If the map were completely finished and final then that would help. We could make sure the server has the tile images all rendered and stored, and serve them every time. But that’s not an option for the whole map for a couple of reasons.
At the moment the Mapio Cymru map is updated automatically once every night when most people in Wales are asleep, and server capacity tends to be higher. These updates are necessary because geographical map features and names change often, whenever somebody makes an edit to OpenStreetMap. This is often an improvement to the map, e.g. somebody adding a name to a feature. The open data elements are constantly being revised, making it a bit like a Wikipedia of maps. The edit can also be a response to something changing in the physical world, e.g. a café changing its name or perhaps a lovely new railway station.
Therefore we can’t preserve the map in aspic, it’s changing all the time.
It turns out there’s another snag to the idea of pre-rendering and storing the whole map to speed up loading. There is a different set of image tiles at each zoom level. For the furthest zoom levels it is possible to store all the tile images. But for closer zoom levels, the total number of tiles grows exponentially. Pretty soon we need a vast amount of time and storage space, much more than we have.
For example all of Wales at zoom level 17 took a little over seven hours to render overnight. That’s too much.
Can we pre-render and store some selected tiles, and then render any others on demand? It turns out that we can. The challenge is to figure out what to pre-render for maximum speed advantage, given the constraints of time and storage.
What are the map areas of ‘interest’ or ‘relevance’, and how do we codify this more precisely?

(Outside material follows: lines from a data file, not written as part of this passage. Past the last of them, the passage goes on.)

import Literature.MathematicalPhysics.QuantumFieldTheory.Balaban1983to89.B13Lemma3TorusCauchy

/-!
# Spine/NE5/TwoRunTorusRateCauchy — the two pencil hypotheses of `Spine/NE5/TwoRunTorusRate` §3 (θ-holomorphy of the
# (2.14)-terms, (2.26) uniform in θ) FROM THE (2.14) LAYER: holomorphy in a parameter through the corner values, and the
# Cauchy mechanism per pencil member (cell `pub-balaban-gaps`, seat `ne5` gen 7)

WHY.  `TwoRunTorusRate.norm_E_sub_le_torus` derives NE5's inequality at one paired scale on the two-scale torus model
from a pencil of (2.14)-TERM families `θ ↦ P Z t φ θ` that is (i) holomorphic on the disc `‖θ‖ < ρ` and (ii) obeys
(2.26) uniformly there.  This file reduces (i) and (ii) to the layer below — the (2.14)-form of the terms with their
underintegral expression `Ψ` ([II] p. 15) — exactly as the tree reduced «(2.26) per term» for ONE run
(`B13Lemma3TorusCauchy.h226_torus_of_cauchy`):
* §1 `differentiableOn_term214_param` (generic, any complex parameter space `B`): `b ↦ term214 r lZ lD (Ψ b) σ₀ τ₀` is
  complex differentiable on `V ⊆ B` as soon as each member `Ψ b` is separately holomorphic in the `σ` on `Uσ` and in
  the `τ` on `Uτ` (two domains, as in `B13CauchyDecay.norm_term214_le`) and the CORNER VALUES `b ↦ Ψ b σ τ` are complex
  differentiable on `V` — on `V` the term IS the finite signed double difference `D^σD^τ Ψ b` of corner values
  (`B13Term214.term214_eq_DopC` ∕ `TopC_congr` ∕ `B13CauchyDecay.sepHolOn_DopC_inner`).  No joint analyticity in
  `(b, σ, τ)` is needed.  (Same device as `B13CauchyDecay.analyticOnNhd_TopC_param` for (1.38), one parameter family.)
* §2 on the torus model: `pencil_hol_of_corners` — hypothesis (i) from the (2.14)-form of the pencil members, their
  separate σ∕τ-holomorphy and the POINTWISE θ-differentiability of `Ψ` at admissible `(σ, τ)` (for the block model this
  is T11 `B13Core214Holomorphic.differentiableOn_core214X` along the operator pencil); `pencil_h226_of_cauchy` —
  hypothesis (ii) from `h226_torus_of_cauchy` applied at each θ (separate holomorphy at the (2.18) radii + the Gaussian
  sup bound (2.15)–(2.25) UNIFORM in θ).
LEDGER MEANING (row NE5, `HOME/ne/NE5.md` §7): on the papers' periodic carrier NE5 at scale j now reads, BY NAME, «the
two runs' (2.14)-terms are the end members of a pencil of generic terms (2.14) whose underintegral expressions are
separately holomorphic at the printed radii, pointwise holomorphic in θ, and obey the Gaussian sup bound (2.15)–(2.25)
uniformly on the disc ‖θ‖ < s∕r_j» + Lemma 3's and (2.39)–(2.41)'s numbers.  The sup bound uniform along the pencil is
the CLASS statement of [II] (1.5) p. 3 for NE5's pencil (T8–T13 one layer below; H4–H7 at the formula layer); `r_j` is
rows NE2∕NE3's termwise local rate; `s` the fixed margin.

HONEST FRAMING.  Plumbing + one-parameter complex analysis over LANDED shapes; `P`, `Ψ`, the lists, radii and every
constant are HYPOTHESES ∕ parameters; nothing of Bałaban's is constructed or asserted; NE5 NOT PRINTED ∕ NOT PROVED;
leaves 0∕12; (D4) 0∕1; spine 0∕9.  Rung (B)+1 on a FIXED finite T⁴ — NOT continuum, NOT infinite volume, NOT mass gap,
NOT Clay.  HONEST DEPENDENCY: continuum YM on T⁴ ⇐ BetaPertH ∧ nine spine estimates; BetaPertH ⇐ (D1) ∧ (D4) ∧ CAP+tail.
0 sorry, 0 `def`.

Sources: [II] = T. Bałaban, CMP **116** (1988) 1–22 [Balaban1988RG2Cluster] (2.14)–(2.15) p. 15, (2.18) p. 16, (2.26)
p. 17; C. King, CMP **102** (1986) [King1986] p. 665.  Nothing here is a claim about the Yang–Mills mass gap.
-/

noncomputable section

namespace Summit.QuantumFields.BalabanUV.T4Continuum.Spine.NE5.TwoRunTorusRateCauchy

open Metric Set Finset
open Literature.MathematicalPhysics.QuantumFieldTheory.Balaban1983to89
open Literature.MathematicalPhysics.QuantumFieldTheory.Balaban1983to89.TreeLengthTorus (TPt TDom tsys)
open Literature.MathematicalPhysics.QuantumFieldTheory.Balaban1983to89.TreeLengthTorusTransfer (tclosure)
open Literature.MathematicalPhysics.QuantumFieldTheory.Balaban1983to89.B13Lemma3TorusData (TBond)
open Literature.MathematicalPhysics.QuantumFieldTheory.Balaban1983to89.B13Lemma3Torus (TwoTorusStep)
open Literature.MathematicalPhysics.QuantumFieldTheory.Balaban1983to89.B13Lemma3TorusTerms (terms weight Z0)
open Literature.MathematicalPhysics.QuantumFieldTheory.Balaban1983to89.B13Term214
  (cornerC DopC TopC SepHolOn term214 TopC_congr TopC_eq_DopC)
open Literature.MathematicalPhysics.QuantumFieldTheory.Balaban1983to89.B13CauchyDecay (sepHolOn_DopC_inner)
open Literature.MathematicalPhysics.QuantumFieldTheory.Balaban1983to89.B13Lemma3TorusCauchy (h226_torus_of_cauchy)
open Literature.MathematicalPhysics.QuantumFieldTheory.Balaban1983to89.B13Bound143 (invTau)

/-! ## §1. The generic term (2.14) is holomorphic in any complex parameter through its corner values -/

section Param214

variable {E : Type*} [NormedAddCommGroup E] [NormedSpace ℂ E] [CompleteSpace E]
variable {ι : Type*} [DecidableEq ι] {κ : Type*} [DecidableEq κ]
variable {B : Type*} [NormedAddCommGroup B] [NormedSpace ℂ B]

/-- Corners of `{0,1}^S` over a base point with coordinates in `U ∋ 0, 1` have coordinates in `U` (plumbing).
[cite: Balaban1988RG2Cluster, (2.14) p.15] (elementary API for (2.14)) -/
private theorem cornerC_mem' {U : Set ℂ} (h0 : (0 : ℂ) ∈ U) (h1 : (1 : ℂ) ∈ U) (S T : Finset ι) {p : ι → ℂ}
    (hp : ∀ j, p j ∈ U) (j : ι) : cornerC S T p j ∈ U := by
  unfold cornerC
  split_ifs
  · exact h1
  · exact h0
  · exact hp j

/-- **THE GENERIC TERM (2.14) IS HOLOMORPHIC IN ANY COMPLEX PARAMETER THROUGH ITS CORNER VALUES.**  For a family
`b ↦ Ψ b` (`b` in a set `V` of a complex normed space — a background seam, a coupling, NE5's two-run pencil parameter)
whose members are separately holomorphic in the `σ` on an open `Uσ` (for admissible `τ`) and in the `τ` on an open
`Uτ` (for admissible `σ`), both containing the closed `r`-discs about `[0, 1]`, and whose CORNER VALUES `b ↦ Ψ b σ τ`
are complex differentiable on `V` for all admissible `(σ, τ)`: the term `b ↦ term214 r lZ lD (Ψ b) σ₀ τ₀` is complex
differentiable on `V` — on `V` it is the finite signed double difference `D^σ_{lZ} D^τ_{lD} Ψ b` of corner values
(`B13Term214.term214_eq_DopC` with two domains, as in `B13CauchyDecay.norm_term214_le`).  No joint analyticity in
`(b, σ, τ)` is needed. [cite: Balaban1988RG2Cluster, (2.14) p.15] -/
theorem differentiableOn_term214_param {Uσ Uτ : Set ℂ} (hUσ : IsOpen Uσ) (hUτ : IsOpen Uτ) {r : ℝ} (hr : 0 < r)
    (hsubσ : ∀ s ∈ Set.uIcc (0 : ℝ) 1, closedBall (s : ℂ) r ⊆ Uσ)
    (hsubτ : ∀ s ∈ Set.uIcc (0 : ℝ) 1, closedBall (s : ℂ) r ⊆ Uτ) {V : Set B}
    {Ψ : B → (ι → ℂ) → (κ → ℂ) → E}
    (hΨσ : ∀ b ∈ V, ∀ τ : κ → ℂ, (∀ j, τ j ∈ Uτ) → SepHolOn Uσ (fun σ => Ψ b σ τ))
    (hΨτ : ∀ b ∈ V, ∀ σ : ι → ℂ, (∀ j, σ j ∈ Uσ) → SepHolOn Uτ (fun τ => Ψ b σ τ))
    (hpt : ∀ (σ : ι → ℂ) (τ : κ → ℂ), (∀ j, σ j ∈ Uσ) → (∀ j, τ j ∈ Uτ) →
      DifferentiableOn ℂ (fun b => Ψ b σ τ) V)
    {lZ : List ι} (hlZ : lZ.Nodup) {lD : List κ} (hlD : lD.Nodup) {σ₀ : ι → ℂ} (hσ₀ : ∀ j, σ₀ j ∈ Uσ)
    {τ₀ : κ → ℂ} (hτ₀ : ∀ j, τ₀ j ∈ Uτ) :
    DifferentiableOn ℂ (fun b => term214 r lZ lD (Ψ b) σ₀ τ₀) V := by
  have h0σ : (0 : ℂ) ∈ Uσ := by simpa using hsubσ 0 (by simp) (mem_closedBall_self hr.le)
  have h1σ : (1 : ℂ) ∈ Uσ := by simpa using hsubσ 1 (by simp) (mem_closedBall_self hr.le)
  have h0τ : (0 : ℂ) ∈ Uτ := by simpa using hsubτ 0 (by simp) (mem_closedBall_self hr.le)
  have h1τ : (1 : ℂ) ∈ Uτ := by simpa using hsubτ 1 (by simp) (mem_closedBall_self hr.le)
  -- on `V` the Cauchy form is the double difference form
  have heq : ∀ b ∈ V, term214 r lZ lD (Ψ b) σ₀ τ₀ =
      DopC lZ.toFinset (fun σ => DopC lD.toFinset (fun τ => Ψ b σ τ) τ₀) σ₀ := by
    intro b hb
    unfold term214
    rw [TopC_congr hr hsubσ (fun σ hσ => TopC_eq_DopC hUτ hr hsubτ (hΨτ b hb σ hσ) lD hlD τ₀ hτ₀) lZ σ₀ hσ₀]
    exact TopC_eq_DopC hUσ hr hsubσ (sepHolOn_DopC_inner h0τ h1τ (hΨσ b hb) lD.toFinset hτ₀) lZ hlZ σ₀ hσ₀
  -- the double difference form is a finite signed sum of corner values, each differentiable in `b`
  have hD : DifferentiableOn ℂ
      (fun b => DopC lZ.toFinset (fun σ => DopC lD.toFinset (fun τ => Ψ b σ τ) τ₀) σ₀) V := by
    have key : (fun b => DopC lZ.toFinset (fun σ => DopC lD.toFinset (fun τ => Ψ b σ τ) τ₀) σ₀)
        = fun b => ∑ T ∈ lZ.toFinset.powerset, ((-1 : ℂ) ^ (lZ.toFinset \ T).card) •
            ∑ T' ∈ lD.toFinset.powerset, ((-1 : ℂ) ^ (lD.toFinset \ T').card) •
              Ψ b (cornerC lZ.toFinset T σ₀) (cornerC lD.toFinset T' τ₀) := rfl
    rw [key]
    refine DifferentiableOn.fun_sum fun T _ => DifferentiableOn.const_smul ?_ _
    refine DifferentiableOn.fun_sum fun T' _ => DifferentiableOn.const_smul ?_ _
    exact hpt _ _ (cornerC_mem' h0σ h1σ _ T hσ₀) (cornerC_mem' h0τ h1τ _ T' hτ₀)
  exact hD.congr heq

end Param214

/-! ## §2. The torus model: the two pencil hypotheses of `TwoRunTorusRate` §3 from the (2.14) layer -/

section TorusCauchy

variable {L N' : ℕ} [NeZero L] [NeZero N'] {M : ℕ} [NeZero M]

open Classical in
/-- **THE HOLOMORPHY HYPOTHESIS `hPhol` FROM THE (2.14) LAYER** (torus model): if every pencil member's term is the
generic term (2.14), `P Z t φ θ = term214 r (lZ Z t) (lD t) (Ψ Z t φ θ) 0 0` for `‖θ‖ < ρ`, with `Ψ Z t φ θ` separately
holomorphic in `σ` on `Uσ` and in `τ` on `Uτ`, and the corner values `θ ↦ Ψ Z t φ θ σ τ` complex differentiable on the
disc for admissible `(σ, τ)` (block model: T11 `B13Core214Holomorphic.differentiableOn_core214X` along the operator
pencil), then `θ ↦ P Z t φ θ` is complex differentiable on the disc — hypothesis `hPhol` of
`TwoRunTorusRate.norm_H_sub_le_torus` ∕ `norm_E_sub_le_torus`. [cite: Balaban1988RG2Cluster, (2.14) p.15] -/
theorem pencil_hol_of_corners (W : TwoTorusStep 4 L N')
    (P : (Z : TDom 4 N') → Finset (TDom 4 (L * N')) × Finset (TBond 4 M (L * N')) → W.Φ → ℂ → ℂ) {ρ : ℝ}
    {Uσ Uτ : Set ℂ} (hUσ : IsOpen Uσ) (hUτ : IsOpen Uτ) {r : ℝ} (hr : 0 < r)
    (hsubσ : ∀ s ∈ Set.uIcc (0 : ℝ) 1, closedBall (s : ℂ) r ⊆ Uσ)
    (hsubτ : ∀ s ∈ Set.uIcc (0 : ℝ) 1, closedBall (s : ℂ) r ⊆ Uτ)
    (lZ : TDom 4 N' → Finset (TDom 4 (L * N')) × Finset (TBond 4 M (L * N')) → List (TPt 4 N'))
    (hlZ : ∀ Z t, (lZ Z t).Nodup)
    (lD : Finset (TDom 4 (L * N')) × Finset (TBond 4 M (L * N')) → List (TDom 4 (L * N')))
    (hlD : ∀ t, (lD t).Nodup)
    (Ψ : (Z : TDom 4 N') → Finset (TDom 4 (L * N')) × Finset (TBond 4 M (L * N')) → W.Φ → ℂ →
      (TPt 4 N' → ℂ) → (TDom 4 (L * N') → ℂ) → ℂ)
    (hP : ∀ Z t φ, ∀ θ ∈ ball (0 : ℂ) ρ, P Z t φ θ = term214 r (lZ Z t) (lD t) (Ψ Z t φ θ) 0 0)
    (hΨσ : ∀ Z t φ, φ ∈ W.sp2 Z → ∀ θ ∈ ball (0 : ℂ) ρ, ∀ τ : TDom 4 (L * N') → ℂ, (∀ j, τ j ∈ Uτ) →
      SepHolOn Uσ (fun σ => Ψ Z t φ θ σ τ))
    (hΨτ : ∀ Z t φ, φ ∈ W.sp2 Z → ∀ θ ∈ ball (0 : ℂ) ρ, ∀ σ : TPt 4 N' → ℂ, (∀ j, σ j ∈ Uσ) →
      SepHolOn Uτ (fun τ => Ψ Z t φ θ σ τ))
    (hpt : ∀ Z t φ, φ ∈ W.sp2 Z → ∀ (σ : TPt 4 N' → ℂ) (τ : TDom 4 (L * N') → ℂ), (∀ j, σ j ∈ Uσ) →
      (∀ j, τ j ∈ Uτ) → DifferentiableOn ℂ (fun θ => Ψ Z t φ θ σ τ) (ball (0 : ℂ) ρ)) :
    ∀ (Z : TDom 4 N') (φ : W.Φ), φ ∈ W.sp2 Z → ∀ t ∈ terms L M Z,
      DifferentiableOn ℂ (P Z t φ) (ball (0 : ℂ) ρ) := by
  intro Z φ hφ t _
  have h0σ : (0 : ℂ) ∈ Uσ := by simpa using hsubσ 0 (by simp) (mem_closedBall_self hr.le)
  have h0τ : (0 : ℂ) ∈ Uτ := by simpa using hsubτ 0 (by simp) (mem_closedBall_self hr.le)
  have h := differentiableOn_term214_param (B := ℂ) hUσ hUτ hr hsubσ hsubτ (V := ball (0 : ℂ) ρ)
    (Ψ := fun θ => Ψ Z t φ θ) (fun θ hθ => hΨσ Z t φ hφ θ hθ) (fun θ hθ => hΨτ Z t φ hφ θ hθ)
    (fun σ τ hσ hτ => hpt Z t φ hφ σ τ hσ hτ) (hlZ Z t) (hlD t) (σ₀ := 0) (fun _ => h0σ) (τ₀ := 0) (fun _ => h0τ)
  exact h.congr fun θ hθ => hP Z t φ θ hθ

open Classical in
/-- **THE UNIFORM (2.26) HYPOTHESIS `h226` FROM THE CAUCHY MECHANISM** (torus model): if the pencil members' terms are
generic terms (2.14) whose underintegral expressions `Ψ Z t φ θ` satisfy, for each `‖θ‖ < ρ`, the hypotheses of
`B13Lemma3TorusCauchy.h226_torus_of_cauchy` — separate holomorphy in `σ` on `Uσ ⊇ {|σ| ≤ e^{κ₁}}` and in `τ` on
`Uτ ⊇ {|τ| ≤ |τ(Y)|}` (the (2.18) radii) and the Gaussian sup bound `e^{−½a|P|}e^{a₅|Z|}` of (2.15)–(2.25) on the closed
polydiscs, UNIFORM IN θ — then (2.26) holds for every pencil member in the spelling of `TwoRunTorusRate` §3 (apply
that theorem at each θ to the term family `P(·, θ)`). [cite: Balaban1988RG2Cluster, (2.14)–(2.15) p.15, (2.26) p.17] -/
theorem pencil_h226_of_cauchy (c : B13.Consts) (hκ₁ : 1 ≤ c.κ₁) (hα₆ : c.α₆ ≠ 0) (W : TwoTorusStep 4 L N')
    (P : (Z : TDom 4 N') → Finset (TDom 4 (L * N')) × Finset (TBond 4 M (L * N')) → W.Φ → ℂ → ℂ) {ρ a a₅ : ℝ}
    {Uσ Uτ : Set ℂ} (hUσ : IsOpen Uσ) (hUτ : IsOpen Uτ) (hUexp : closedBall (0 : ℂ) (Real.exp c.κ₁) ⊆ Uσ)
    (hUtau : ∀ Y : TDom 4 (L * N'), closedBall (0 : ℂ) ((invTau c ((tsys 4 (L * N')).dj Y))⁻¹) ⊆ Uτ)
    {r : ℝ} (hr : 0 < r) (hr' : r ≤ Real.exp c.κ₁ - 1)
    (hsubτ : ∀ s ∈ Set.uIcc (0 : ℝ) 1, closedBall (s : ℂ) r ⊆ Uτ)
    (hpos : ∀ Y : TDom 4 (L * N'), 0 < invTau c ((tsys 4 (L * N')).dj Y))
    (h2 : ∀ Y : TDom 4 (L * N'), invTau c ((tsys 4 (L * N')).dj Y) ≤ 1 / 2)
    (lZ : TDom 4 N' → Finset (TDom 4 (L * N')) × Finset (TBond 4 M (L * N')) → List (TPt 4 N'))
    (hlZ : ∀ Z t, (lZ Z t).Nodup ∧ (lZ Z t).toFinset = Z.1 \ tclosure L N' (Z0 M t))
    (lD : Finset (TDom 4 (L * N')) × Finset (TBond 4 M (L * N')) → List (TDom 4 (L * N')))
    (hlD : ∀ t, (lD t).Nodup ∧ (lD t).toFinset = t.1)
    (Ψ : (Z : TDom 4 N') → Finset (TDom 4 (L * N')) × Finset (TBond 4 M (L * N')) → W.Φ → ℂ →
      (TPt 4 N' → ℂ) → (TDom 4 (L * N') → ℂ) → ℂ)
    (hP : ∀ Z t φ, ∀ θ ∈ ball (0 : ℂ) ρ, P Z t φ θ = term214 r (lZ Z t) (lD t) (Ψ Z t φ θ) 0 0)
    (hΨσ : ∀ Z t φ, φ ∈ W.sp2 Z → ∀ θ ∈ ball (0 : ℂ) ρ, ∀ τ : TDom 4 (L * N') → ℂ, (∀ j, τ j ∈ Uτ) →
      SepHolOn Uσ (fun σ => Ψ Z t φ θ σ τ))
    (hΨτ : ∀ Z t φ, φ ∈ W.sp2 Z → ∀ θ ∈ ball (0 : ℂ) ρ, ∀ σ : TPt 4 N' → ℂ, (∀ j, σ j ∈ Uσ) →
      SepHolOn Uτ (fun τ => Ψ Z t φ θ σ τ))
    (hK : ∀ Z t φ, φ ∈ W.sp2 Z → ∀ θ ∈ ball (0 : ℂ) ρ, ∀ (σ : TPt 4 N' → ℂ) (τ : TDom 4 (L * N') → ℂ),
      (∀ j, ‖σ j‖ ≤ Real.exp c.κ₁) → (∀ Y, ‖τ Y‖ ≤ (invTau c ((tsys 4 (L * N')).dj Y))⁻¹) →
      ‖Ψ Z t φ θ σ τ‖ ≤ Real.exp (-(a / 2 * (t.2.card : ℝ))) * Real.exp (a₅ * ((Z.1).card : ℝ))) :
    ∀ θ ∈ ball (0 : ℂ) ρ, ∀ (Z : TDom 4 N') (φ : W.Φ), φ ∈ W.sp2 Z → ∀ t ∈ terms L M Z,
      ‖P Z t φ θ‖ ≤ weight L M c Z a t * Real.exp (a₅ * ((Z.1).card : ℝ)) := by
  intro θ hθ Z φ hφ t ht
  -- `h226_torus_of_cauchy` wants the (2.14)-form for all `(Z, t, φ)`; feed it the θ-member with the junk-free reading
  -- `T Z t φ := term214 r (lZ Z t) (lD t) (Ψ Z t φ θ) 0 0` and transport to `P` on the disc by `hP`.
  have h := h226_torus_of_cauchy c hκ₁ hα₆ W (fun Z t φ => term214 r (lZ Z t) (lD t) (Ψ Z t φ θ) 0 0) hUσ hUτ hUexp
    hUtau hr hr' hsubτ hpos h2 lZ hlZ lD hlD (fun Z t φ => Ψ Z t φ θ) (fun Z t φ => rfl)
    (fun Z t φ hφ => hΨσ Z t φ hφ θ hθ) (fun Z t φ hφ => hΨτ Z t φ hφ θ hθ) (fun Z t φ hφ => hK Z t φ hφ θ hθ)
  rw [hP Z t φ θ hθ]
  exact h Z φ hφ t ht

end TorusCauchy

end Summit.QuantumFields.BalabanUV.T4Continuum.Spine.NE5.TwoRunTorusRateCauchy

end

Initially we had a hypothesis that for the map sparsely populated areas would be less frequently visited than densely populated areas. One method would be to pre-render areas above a certain population density threshold.
I then realised that there was another solution much more ready to go, and even better. We could refer to aggregated browser requests for tiles to see which parts of our map were visited most. This allows us to look at the historical popularity of areas right down to individual tile level. This was data we already had, lying in the server logs.
Here’s a heat map produced by Ben Proctor.
The popular areas do seem to correspond to population density. There may also be a relationship with the number and/or percentage of Welsh speakers in different areas, which is available from Census data.
I’ve instructed the server to pre-render these tiles and store them. We have chosen these areas:
Zoom levels 3 to 16 are now entirely pre-rendered.
Zoom levels 17 and 18 are now partially pre-rendered.
Now the server automatically pre-renders these areas every night, immediately after importing the up-to-date data.
The difference was very noticeable when I loaded the site before and after the change. Beforehand I’d been a bit embarrassed about the huge blank areas and the apparent freeze-ups of the map, while the server wheezed along. I am not experiencing that anymore – at least for now!
On average, tiles are loading in 40% of the time when pre-rendered. That’s a dramatic improvement, although the degree of speed-up is highly dependent on how many users are accessing the server at once.
Even tiles that are not pre-rendered are loading faster because there is usually more capacity on the server.
Incidentally the smooth running of the server also depends on choosing the right settings and configuration. (We briefly considered nginx as an alternative to Apache but it appears not to have an equivalent of the mod_tile module.)